(AIM OF THE TASK):
Each line from the one containing "theorem eBlock_32_4_1 : pc4_1K34L505.hBlockOKI" through the last line of the entries below is to be transcribed exactly. Nothing else belongs in the reply.

(DATA EXCERPTS):
import Literature.MathematicalPhysics.QuantumFieldTheory.ConformalBootstrap3D.PointKernelK34L505Data
import Literature.MathematicalPhysics.QuantumFieldTheory.ConformalBootstrap3D.PointKernelK34L505Segs

/-!
# K34L505 certificate, kernel block file E4: `ε`-row segments (interval coefficient rule; block checker `PCert.hBlockOKI` of `PointKernelInterval`, soundness `PCert.hBlockOKI_sound`), segments `29 ≤ i < 33`

`decide` by kernel reduction (no `native_decide`, no extra axioms) on the literal data of
`PointKernelK34L505Data`, on the certificate itself (full `s`-width) or on its piece certificates
`pcP_i = certK34L505.withS σ_i σ_(i+1) …` (the cell numbers on an `s`-piece; assembled by
`CellFactIS_of_pieces`).  Estimated kernel time 232 s (7 theorems).
-/

set_option maxRecDepth 100000
set_option maxHeartbeats 0

namespace Literature.MathematicalPhysics.QuantumFieldTheory.ConformalBootstrap3D.PointKernelK34L505

open Literature.MathematicalPhysics.QuantumFieldTheory.ConformalBootstrap3D.PointKernel

/-- segment 29 of `esegsK34L505` passes the kernel evaluator on piece 1 of the 2-piece `s`-cover (≈26 s of kernel work). [folklore] -/
theorem eBlock_29_2_1 : pc2_1K34L505.hBlockOKI esegsK34L505 29 30 JEK34L505 = true := by
  decide +kernel

/-- segment 30 of `esegsK34L505` passes the kernel evaluator on piece 0 of the 2-piece `s`-cover (≈26 s of kernel work). [folklore] -/
theorem eBlock_30_2_0 : pc2_0K34L505.hBlockOKI esegsK34L505 30 31 JEK34L505 = true := by
  decide +kernel

/-- segment 30 of `esegsK34L505` passes the kernel evaluator on piece 1 of the 2-piece `s`-cover (≈26 s of kernel work). [folklore] -/
theorem eBlock_30_2_1 : pc2_1K34L505.hBlockOKI esegsK34L505 30 31 JEK34L505 = true := by
  decide +kernel

/-- segment 31 of `esegsK34L505` passes the kernel evaluator on piece 0 of the 2-piece `s`-cover (≈36 s of kernel work). [folklore] -/
theorem eBlock_31_2_0 : pc2_0K34L505.hBlockOKI esegsK34L505 31 32 JEK34L505 = true := by
  decide +kernel

/-- segment 31 of `esegsK34L505` passes the kernel evaluator on piece 1 of the 2-piece `s`-cover (≈36 s of kernel work). [folklore] -/
theorem eBlock_31_2_1 : pc2_1K34L505.hBlockOKI esegsK34L505 31 32 JEK34L505 = true := by
  decide +kernel

/-- segment 32 of `esegsK34L505` passes the kernel evaluator on piece 0 of the 4-piece `s`-cover (≈36 s of kernel work). [folklore] -/
theorem eBlock_32_4_0 : pc4_0K34L505.hBlockOKI esegsK34L505 32 33 JEK34L505 = true := by
  decide +kernel

/-- segment 32 of `esegsK34L505` passes the kernel evaluator on piece 1 of the 4-piece `s`-cover (≈36 s of kernel work). [folklore] -/
theorem eBlock_32_4_1 : pc4_1K34L505.hBlockOKI esegsK34L505 32 33 JEK34L505 = true := by
  decide +kernel

end Literature.MathematicalPhysics.QuantumFieldTheory.ConformalBootstrap3D.PointKernelK34L505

(SOLUTION FOR THIS EXERCISE):
theorem eBlock_32_4_1 : pc4_1K34L505.hBlockOKI esegsK34L505 32 33 JEK34L505 = true := by
  decide +kernel

end Literature.MathematicalPhysics.QuantumFieldTheory.ConformalBootstrap3D.PointKernelK34L505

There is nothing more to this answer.